Prompt Caching Savings Calculator
See how much prompt caching saves on your API bill. When many requests share a long, identical prefix — a system prompt, a document, a few-shot block — providers can cache it and charge a fraction to reuse it. Enter your cached and fresh token counts, your monthly volume, and your cache hit rate to compare the cost with and without caching, and the break-even. All math runs locally.
| Input cost without caching | |
| Input cost with caching | |
| Monthly savings | |
| Savings |
Covers input-token cost only — output tokens are billed the same either way. Multipliers are applied to the base input price. Prices change; verify against your provider's current rate card.
How to use the Prompt Caching Savings Calculator
Pick a provider scheme to load its caching multipliers, or choose Custom and enter them yourself. The base input price is your model's normal per-million-token input rate; the write and read multipliers scale it for caching a prefix and for reusing one. Then describe your workload: how many tokens are in the shared prefix (the part that repeats), how many are unique per request, your monthly request count, and the share of requests that hit a warm cache.
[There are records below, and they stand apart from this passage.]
import Summits.AnomalousDissipation.AnomalousDissipation.Theorems.SolenoidalFractalHomogenisationLagrangianStepFrameSecondGradient

/-!
# K1L_D (stmt-AnomalousDissipation-27980), `stub_Z7_alphaBetaR` α-part, K8-5 (ii): the SHARP CURVATURE of the inverse frame,
# `|∂_c (frameG)_{il}| ≤ Cs·N_m·(Σ_{i<m} a (i+1))·u ≤ Cs·N_m·strain m` on every CLOSED refresh piece (helper, `--supports 27980 --as helper`)

prover lead-k1l-onelevel-p1 g6 (K8-5; road of prover ad-k3l-bookkeeping-p1 g8).  This file discharges the ONE remaining hypothesis `hcurv`
of `FrameForm.isModulation_frameG_closed` (p704979, prover ad-k1loc-p3 g9) — the input `hmod` of the α-part (α₁)(α₂) of `stub_Z7_alphaBetaR`
through `FrameConj.frameConjugacyAt_of_modulation` (p706082):
* §1 `partialDeriv_frameG_entry_eq` — on the closed piece `G·J = 1` (`det J = 1`), both factors smooth in the label, so the product rule
  gives `∂_e G = −G·(∂_e J)·G` entrywise;
* §2 `abs_partialDeriv_frameG_le_sharp` — `|G| ≤ 2` (`abs_frameG_sub_one_le_strain_closed` under the ceiling) and `|∂_e J_{ab}| = |∂_e∂_b D_a|
  ≤ C₂·N_m·S_m·u` (`abs_partialDeriv_partialDeriv_disp_le_closed`, K8-5 (i)) give `|∂_e G_{il}| ≤ 36·C₂·N_m·S_m·u`;
* §3 **`abs_partialDeriv_frameG_le`** — the HCURV text of record VERBATIM (prover ad-k1loc-p3 g9, STATUS 2026-08-29T07:40:56Z; tenure
  07:41:15Z): `… ≤ Cs * E.N m * E.strain m` on `Icc 0 (t − jR)`, `jR < t ≤ (j+1)R` (from §2 by `S_m·u ≤ S_m·R = strain m`).
No sorry, no definition, no named fact.  NOT a proof of the stub, of K1L_D or of AD; rung F-D1.A0.
-/

set_option linter.dupNamespace false

noncomputable section

namespace Summit.AnomalousDissipation.AnomalousDissipation.Theorems.SolenoidalFractalHomogenisation.LagrangianStep.FrameForm

open Set Function Filter MeasureTheory Topology
open scoped NNReal
open Literature.Analysis Literature.Analysis.ODE Literature.Analysis.FunctionSpaces
open Literature.Analysis.FunctionSpaces.Torus
open Literature.Analysis.FluidPDE Literature.Analysis.FluidPDE.LatticeShear
open Summit.AnomalousDissipation.AnomalousDissipation.Theorems.SolenoidalFractalHomogenisation.LagrangianCarrierConstruction
open Summit.AnomalousDissipation.AnomalousDissipation.Theorems.SolenoidalFractalHomogenisation.LagrangianCarrier

variable {k : ℕ}

/-! ## §1 The label derivative of the inverse frame: `∂_e G = −G·(∂_e J)·G` on the closed piece -/

/-- **Derivative of the inverse frame.**  On the closed piece (`T ≤ refresh (m+1)`, `u ∈ [0,T]`) the inverse Jacobian `G = (∇X)⁻¹` of the
coarse flow satisfies, entrywise, `∂_e G_{il} = −(G · ∂_e J · G)_{il}` with `J = ∇X` (differentiate `G·J = 1`; `det J = 1` gives `J·G = 1`).
[cite: ArmstrongVicol2025, §5.1 (the inverse flow map); folklore matrix calculus] -/
theorem partialDeriv_frameG_entry_eq (E : LagrangianLatticeCarrier k) (hR : E.LevelRegular) {m : ℕ} (hF : E.IsFlow m) (j : ℤ)
    {T : ℝ} (hT : T ≤ E.refresh (m + 1)) {u : ℝ} (hu : u ∈ Icc 0 T) (y : UnitAddTorus (Fin 3)) (e i l : Fin 3) :
    Torus.partialDeriv e (fun y' => frameG E m ((j : ℝ) * E.refresh (m + 1) + u) ((j : ℝ) * E.refresh (m + 1)) y' i l) y =
      -((frameG E m ((j : ℝ) * E.refresh (m + 1) + u) ((j : ℝ) * E.refresh (m + 1)) y *
          Matrix.of (fun a b => Torus.partialDeriv e
            (fun y' => frameJac E m ((j : ℝ) * E.refresh (m + 1) + u) ((j : ℝ) * E.refresh (m + 1)) y' a b) y) *
          frameG E m ((j : ℝ) * E.refresh (m + 1) + u) ((j : ℝ) * E.refresh (m + 1)) y) i l) := by
  set t : ℝ := (j : ℝ) * E.refresh (m + 1) + u with ht
  set s : ℝ := (j : ℝ) * E.refresh (m + 1) with hs
  -- notation
  set G : UnitAddTorus (Fin 3) → Matrix (Fin 3) (Fin 3) ℝ := fun y' => frameG E m t s y' with hGdef
  set J : UnitAddTorus (Fin 3) → Matrix (Fin 3) (Fin 3) ℝ := fun y' => frameJac E m t s y' with hJdef
  set dG : Matrix (Fin 3) (Fin 3) ℝ := Matrix.of fun a b => Torus.partialDeriv e (fun y' => G y' a b) y with hdG
  set dJ : Matrix (Fin 3) (Fin 3) ℝ := Matrix.of fun a b => Torus.partialDeriv e (fun y' => J y' a b) y with hdJ
  -- `G·J = 1 = J·G` pointwise (det J = 1 on the closed piece)
  have hdet : ∀ y', IsUnit (J y').det := fun y' => by
    rw [hJdef]; simp only; rw [ht, hs, FrameConj.det_frameJac_eq_one_closed E hR hF j hT hu y']; exact isUnit_one
  have hGJ : ∀ y', G y' * J y' = 1 := fun y' => by
    rw [hGdef, hJdef]; simp only [frameG]; exact Matrix.nonsing_inv_mul _ (hdet y')
  have hJG : J y * G y = 1 := by
    rw [hGdef, hJdef]; simp only [frameG]; exact Matrix.mul_nonsing_inv _ (hdet y)
  -- smoothness of the entries
  have hGs : ∀ a b, IsContDiff 1 (fun y' => G y' a b) := fun a b => by
    rw [hGdef]; simp only; rw [ht, hs]
    exact (FrameConj.isSmooth_frameG_entry_closed E hR hF j hT hu a b).isContDiff (by simp)
  have hJs : ∀ a b, IsContDiff 1 (fun y' => J y' a b) := fun a b => by
    rw [hJdef]; simp only; rw [ht, hs]
    exact (isSmooth_frameJac_entry E hR j u a b).isContDiff (by simp)
  -- differentiate `Σ_a G_ia J_al = δ_il`
  have hprod : G y * dJ + dG * J y = 0 := by
    ext i' l'
    have hconst : Torus.partialDeriv e (fun y' => (G y' * J y') i' l') y = 0 := by
      have e1 : (fun y' => (G y' * J y') i' l') = fun _ => (1 : Matrix (Fin 3) (Fin 3) ℝ) i' l' := by
        funext y'; rw [hGJ y']
      rw [e1]; simp [Torus.partialDeriv, Torus.lineDeriv]
    have hsum : Torus.partialDeriv e (fun y' => (G y' * J y') i' l') y =
        ∑ a, (G y i' a * Torus.partialDeriv e (fun y' => J y' a l') y + Torus.partialDeriv e (fun y' => G y' i' a) y * J y a l') := by
      have e2 : (fun y' => (G y' * J y') i' l') = fun y' => ∑ a, G y' i' a * J y' a l' := by
        funext y'; rw [Matrix.mul_apply]
      rw [e2, partialDeriv_finset_sum _ (fun a _ => ?_) e y]
      · exact Finset.sum_congr rfl fun a _ => partialDeriv_mul (hGs i' a) (hJs a l') e y
      · exact (ContDiff.mul (hGs i' a) (hJs a l') : IsContDiff 1 fun y' => G y' i' a * J y' a l')
    rw [hconst] at hsum
    rw [Matrix.add_apply, Matrix.mul_apply, Matrix.mul_apply, Matrix.zero_apply, hsum, Finset.sum_add_distrib]
    simp only [hdG, hdJ, Matrix.of_apply]
  -- solve for `dG`
  have hsolve : dG = -(G y * dJ * G y) := by
    have h1 : dG * J y = -(G y * dJ) := eq_neg_of_add_eq_zero_right hprod
    calc dG = dG * (J y * G y) := by rw [hJG, Matrix.mul_one]
      _ = (dG * J y) * G y := by rw [Matrix.mul_assoc]
      _ = -(G y * dJ * G y) := by rw [h1, Matrix.neg_mul]
  have h := congrFun (congrFun hsolve i) l
  rw [hdG, Matrix.of_apply] at h
  rw [h, Matrix.neg_apply]

/-! ## §2 The sharp curvature bound, linear in the elapsed time -/

/-- **K8-5, sharp form.**  For every design `W` there are `θs > 0` and `Cs ≥ 0` such that for every `LPermissible`, `Regular` carrier of
design `W` with `N_m² ≤ N_{m+1}` and the template (T4) at `θ₀ ≤ θs`, every level `m`, window index `j`, piece length `0 < T ≤ refresh (m+1)`,
`u ∈ [0, T]`, label `y` and indices: `|∂_c (frameG E m (jR+u) (jR))_{il} (y)| ≤ Cs · N_m · (Σ_{i<m} a (i+1)) · u`.
[cite: ArmstrongVicol2025, §5.1 and App. A Prop. 7.10; Hartman2002, Ch. V Thm 3.1] -/
theorem abs_partialDeriv_frameG_le_sharp (k : ℕ) (W : LatticeWord k) : ∃ θs : ℝ, 0 < θs ∧ ∃ Cs : ℝ, 0 ≤ Cs ∧
    ∀ (E : LagrangianLatticeCarrier k) (θ₀ : ℝ), E.design = W → θ₀ ≤ θs → E.LPermissible → E.Regular →
      (∀ m, E.N m ^ 2 ≤ E.N (m + 1)) → (∀ m, E.θ (m + 1) * ((E.N (m + 1) : ℝ) / E.N m) ^ (1 / 16 : ℝ) ≤ θ₀) →
      ∀ (m : ℕ) (j : ℤ) (T : ℝ), 0 < T → T ≤ E.refresh (m + 1) → ∀ u ∈ Icc 0 T, ∀ (y : UnitAddTorus (Fin 3)) (i l c : Fin 3),
        |Torus.partialDeriv c (fun y => frameG E m ((j : ℝ) * E.refresh (m + 1) + u) ((j : ℝ) * E.refresh (m + 1)) y i l) y| ≤
          Cs * E.N m * ((∑ i ∈ Finset.range m, E.a (i + 1)) * u) := by
  obtain ⟨θ₁, hθ₁, C, hC, H1⟩ := abs_frameG_sub_one_le_strain_closed k W
  obtain ⟨θ₂, hθ₂, C₂, hC₂, H2⟩ := abs_partialDeriv_partialDeriv_disp_le_closed k W
  refine ⟨min (min θ₁ θ₂) (1 / (5 * C + 1)), lt_min (lt_min hθ₁ hθ₂) (by positivity), 36 * C₂, by positivity, ?_⟩
  intro E θ₀ hD hθs hLP hReg hsq hT4 m j T hT0 hT u hu y i l c
  have hθs₁ : θ₀ ≤ θ₁ := hθs.trans ((min_le_left _ _).trans (min_le_left _ _))
  have hθs₂ : θ₀ ≤ θ₂ := hθs.trans ((min_le_left _ _).trans (min_le_right _ _))
  have hθs₃ : θ₀ ≤ 1 / (5 * C + 1) := hθs.trans (min_le_right _ _)
  have hLR := hReg.levelRegular
  have hF : E.IsFlow m := (hLP.isLagrangian m).1
  have hNpos : (0 : ℝ) < E.N m := by exact_mod_cast E.toFractalCarrierData.N_pos m
  set s : ℝ := (j : ℝ) * E.refresh (m + 1) with hs
  set S : ℝ := ∑ i ∈ Finset.range m, E.a (i + 1) with hSdef
  have hS0 : 0 ≤ S := Finset.sum_nonneg fun i _ => (E.toFractalCarrierData.a_pos _).le
  have hu0 : 0 ≤ u := hu.1
  -- `|G − 1| ≤ 5C·S·u ≤ 5C·θ₀ ≤ 1`, hence `|G| ≤ 2`
  have hstrain : S * u ≤ θ₀ :=
    calc S * u ≤ S * E.refresh (m + 1) := mul_le_mul_of_nonneg_left (hu.2.trans hT) hS0
      _ = E.strain m := by rw [hSdef, LagrangianLatticeCarrier.strain]
      _ ≤ E.θ (m + 1) := hLP.strain_le m
      _ ≤ θ₀ := theta_le_of_template E hLP hT4 m
  have hG2 : ∀ a b : Fin 3, |frameG E m (s + u) s y a b| ≤ 2 := by
    intro a b
    have h := H1 E θ₀ hD hθs₁ hLP hReg hsq hT4 m j (s + u) (by rw [hs]; linarith) (by rw [hs]; linarith [hu.2.trans hT]) y a b
    have e1 : s + u - (j : ℝ) * E.refresh (m + 1) = u := by rw [hs]; ring
    rw [e1] at h
    have h5 : 5 * C * (S * u) ≤ 1 := by
      have h6 : 5 * C * (S * u) ≤ 5 * C * θ₀ := mul_le_mul_of_nonneg_left hstrain (by positivity)
      have h7 : 5 * C * θ₀ ≤ 1 := by
        have h := mul_le_mul_of_nonneg_left hθs₃ (by positivity : (0:ℝ) ≤ 5 * C + 1)
        rw [mul_one_div_cancel (by positivity)] at h
        have hθ0 : 0 ≤ θ₀ := le_trans (mul_nonneg hS0 hu0) hstrain
        nlinarith
      linarith
    have hδ : |(1 : Matrix (Fin 3) (Fin 3) ℝ) a b| ≤ 1 := by rw [Matrix.one_apply]; split_ifs <;> simp
    calc |frameG E m (s + u) s y a b|
        = |(frameG E m (s + u) s y a b - (1 : Matrix (Fin 3) (Fin 3) ℝ) a b) + (1 : Matrix (Fin 3) (Fin 3) ℝ) a b| := by rw [sub_add_cancel]
      _ ≤ |frameG E m (s + u) s y a b - (1 : Matrix (Fin 3) (Fin 3) ℝ) a b| + |(1 : Matrix (Fin 3) (Fin 3) ℝ) a b| := abs_add_le _ _
      _ ≤ 1 + 1 := add_le_add (h.trans h5) hδ
      _ = 2 := by norm_num
  -- `|∂_c J_{ab}| = |∂_c ∂_b D_a| ≤ C₂·N·S·u`
  have hdJ : ∀ a b : Fin 3, |Torus.partialDeriv c (fun y' => frameJac E m (s + u) s y' a b) y| ≤ C₂ * E.N m * (S * u) := by
    intro a b
    have hd1 : IsContDiff 1 (Torus.partialDeriv b (fun z => E.disp m (s + u) s z a)) :=
      ((((hLR.isSmooth_disp m (s + u) s).apply a).partialDeriv b).isContDiff (by simp))
    have e1 : (fun y' => frameJac E m (s + u) s y' a b) =
        (fun _ => (1 : Matrix (Fin 3) (Fin 3) ℝ) a b) + Torus.partialDeriv b (fun z => E.disp m (s + u) s z a) := by
      funext y'; rw [Pi.add_apply, frameJac, Matrix.of_apply, hLR.flowDeriv_single_apply]
    have e2 : Torus.partialDeriv c (fun y' => frameJac E m (s + u) s y' a b) y =
        Torus.partialDeriv c (Torus.partialDeriv b (fun z => E.disp m (s + u) s z a)) y := by
      rw [e1, partialDeriv_add (isContDiff_const _) hd1 c, Pi.add_apply]
      have h0 : Torus.partialDeriv c (fun _ : UnitAddTorus (Fin 3) => (1 : Matrix (Fin 3) (Fin 3) ℝ) a b) y = 0 := by
        simp [Torus.partialDeriv, Torus.lineDeriv]
      rw [h0, zero_add]
    rw [e2]
    exact H2 E θ₀ hD hθs₂ hLP hReg hsq hT4 m j T hT0 hT u hu c b a y
  -- assemble through §1
  rw [partialDeriv_frameG_entry_eq E hLR hF j hT hu y c i l, abs_neg, Matrix.mul_apply]
  have hM0 : 0 ≤ C₂ * E.N m * (S * u) := by positivity
  calc |∑ b, (frameG E m (s + u) s y * Matrix.of fun a b => Torus.partialDeriv c (fun y' => frameJac E m (s + u) s y' a b) y) i b *
          frameG E m (s + u) s y b l|
      ≤ ∑ b, |(frameG E m (s + u) s y * Matrix.of fun a b => Torus.partialDeriv c (fun y' => frameJac E m (s + u) s y' a b) y) i b *
          frameG E m (s + u) s y b l| := Finset.abs_sum_le_sum_abs _ _
    _ ≤ ∑ _b : Fin 3, (3 * (2 * (C₂ * E.N m * (S * u)))) * 2 := Finset.sum_le_sum fun b _ => by
        rw [abs_mul]
        refine mul_le_mul ?_ (hG2 b l) (abs_nonneg _) (by positivity)
        rw [Matrix.mul_apply]
        calc |∑ a, frameG E m (s + u) s y i a * (Matrix.of fun a b => Torus.partialDeriv c (fun y' => frameJac E m (s + u) s y' a b) y) a b|
            ≤ ∑ a, |frameG E m (s + u) s y i a * (Matrix.of fun a b => Torus.partialDeriv c (fun y' => frameJac E m (s + u) s y' a b) y) a b| :=
              Finset.abs_sum_le_sum_abs _ _
          _ ≤ ∑ _a : Fin 3, 2 * (C₂ * E.N m * (S * u)) := Finset.sum_le_sum fun a _ => by
              rw [abs_mul, Matrix.of_apply]
              exact mul_le_mul (hG2 i a) (hdJ a b) (abs_nonneg _) (by norm_num)
          _ = 3 * (2 * (C₂ * E.N m * (S * u))) := by
              rw [Finset.sum_const, Finset.card_univ, Fintype.card_fin, nsmul_eq_mul]; push_cast; ring
    _ = 36 * C₂ * E.N m * (S * u) := by
        rw [Finset.sum_const, Finset.card_univ, Fintype.card_fin, nsmul_eq_mul]; push_cast; ring

/-! ## §3 HCURV — the K8-5 text of record, verbatim -/

/-- **K8-5 `hcurv` (HCURV text of record, prover ad-k1loc-p3 g9 2026-08-29T07:40:56Z, VERBATIM): the sharp curvature of the inverse frame on
the CLOSED refresh piece.**  For every `k` and design `W` there are `θs > 0` and `Cs ≥ 0` such that for every `LPermissible`, `Regular` carrier
of design `W` with `N_m² ≤ N_{m+1}` and the template (T4) at `θ₀ ≤ θs`, every level `m`, window index `j`, piece end `jR < t ≤ (j+1)R`, every
`u ∈ [0, t − jR]`, label `y` and indices `i l c`: `|∂_c (frameG E m (jR+u) (jR))_{il} (y)| ≤ Cs · N_m · strain m` — the hypothesis `hcurv` of
`isModulation_frameG_closed` with `nC := (Cs/Cα)·N m` (resp. the input of `Z7_alphaBetaR_of_hcurv`).
[cite: ArmstrongVicol2025, §5.1 and App. A Prop. 7.10; Hartman2002, Ch. V Thm 3.1] -/
theorem abs_partialDeriv_frameG_le : ∀ k (W : LatticeWord k), ∃ θs > 0, ∃ Cs ≥ 0, ∀ (E : LagrangianLatticeCarrier k) (θ₀ : ℝ),
    E.design = W → θ₀ ≤ θs → E.LPermissible → E.Regular → (∀ m, E.N m ^ 2 ≤ E.N (m + 1)) →
    (∀ m, E.θ (m + 1) * ((E.N (m + 1) : ℝ) / E.N m) ^ (1 / 16 : ℝ) ≤ θ₀) →
    ∀ (m : ℕ) (j : ℤ) (t : ℝ), (j : ℝ) * E.refresh (m + 1) < t → t ≤ ((j : ℝ) + 1) * E.refresh (m + 1) →
    ∀ u ∈ Set.Icc 0 (t - (j : ℝ) * E.refresh (m + 1)), ∀ (y : UnitAddTorus (Fin 3)) (i l c : Fin 3),
    |Torus.partialDeriv c (fun y => frameG E m ((j : ℝ) * E.refresh (m + 1) + u) ((j : ℝ) * E.refresh (m + 1)) y i l) y|
      ≤ Cs * E.N m * E.strain m := by
  intro k W
  obtain ⟨θs, hθs, Cs, hCs, H⟩ := abs_partialDeriv_frameG_le_sharp k W
  refine ⟨θs, hθs, Cs, hCs, ?_⟩
  intro E θ₀ hD hθ hLP hReg hsq hT4 m j t hjt htR u hu y i l c
  have hT0 : 0 < t - (j : ℝ) * E.refresh (m + 1) := by linarith
  have hTR : t - (j : ℝ) * E.refresh (m + 1) ≤ E.refresh (m + 1) := by linarith
  have h := H E θ₀ hD hθ hLP hReg hsq hT4 m j (t - (j : ℝ) * E.refresh (m + 1)) hT0 hTR u hu y i l c
  refine h.trans ?_
  have hS0 : 0 ≤ ∑ i ∈ Finset.range m, E.a (i + 1) := Finset.sum_nonneg fun i _ => (E.toFractalCarrierData.a_pos _).le
  have hNpos : (0 : ℝ) ≤ E.N m := by exact_mod_cast (E.toFractalCarrierData.N_pos m).le
  have hSu : (∑ i ∈ Finset.range m, E.a (i + 1)) * u ≤ E.strain m := by
    rw [LagrangianLatticeCarrier.strain]
    exact mul_le_mul_of_nonneg_left (hu.2.trans hTR) hS0
  exact mul_le_mul_of_nonneg_left hSu (mul_nonneg hCs hNpos)

end Summit.AnomalousDissipation.AnomalousDissipation.Theorems.SolenoidalFractalHomogenisation.LagrangianStep.FrameForm

end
The result compares input cost with and without caching and shows the monthly saving in both dollars and percent. The bigger your shared prefix relative to the fresh part, and the higher your hit rate, the more caching wins. If your prefix is small or your hit rate is low, caching can even cost slightly more because of the write surcharge — the calculator makes that trade-off visible.
How prompt caching pricing works
Large prompts often repeat. A coding agent resends the same system prompt and tool definitions on every turn; a document-QA app resends the whole document for each question; a few-shot classifier resends the same examples. Without caching you pay full input price for those tokens every single time. Prompt caching lets the provider store the processed prefix so subsequent requests that begin with the same tokens are billed at a steep discount — the model skips re-reading the cached part.
The pricing has two parts. Writing to the cache (the first request, a miss) can carry a small surcharge — Anthropic charges about 1.25x the base input rate for a short-lived cache write — because the provider does extra work to store the prefix. Reading from the cache (subsequent hits) is heavily discounted: roughly 0.1x base on Anthropic, 0.5x on OpenAI's automatic caching, and around 0.25x for Gemini's context caching. OpenAI applies caching automatically with no write surcharge; Anthropic requires you to mark cache breakpoints explicitly and offers both 5-minute and 1-hour cache lifetimes at different write prices.
The economics hinge on three numbers: how large the shared prefix is, how often you reuse it before it expires (the hit rate), and the write-versus-read spread. A long prefix reused thousands of times approaches the read multiplier — on Anthropic that is a roughly 90% input saving. A short prefix, or one that expires before reuse, barely helps and the write surcharge can make it marginally more expensive. This calculator models exactly that so you can decide whether to restructure a prompt to maximize the cacheable prefix.
Common use cases
- Justifying a caching rollout. Put a monthly dollar figure on enabling caching before you change any code.
- Structuring prompts. See how much you gain by moving stable content to the front so more of the prompt is cacheable.
- Comparing providers. Weigh Anthropic's deep read discount with a write surcharge against OpenAI's automatic 50% cached rate.
- Setting hit-rate targets. Find the hit rate at which caching breaks even for your prefix size.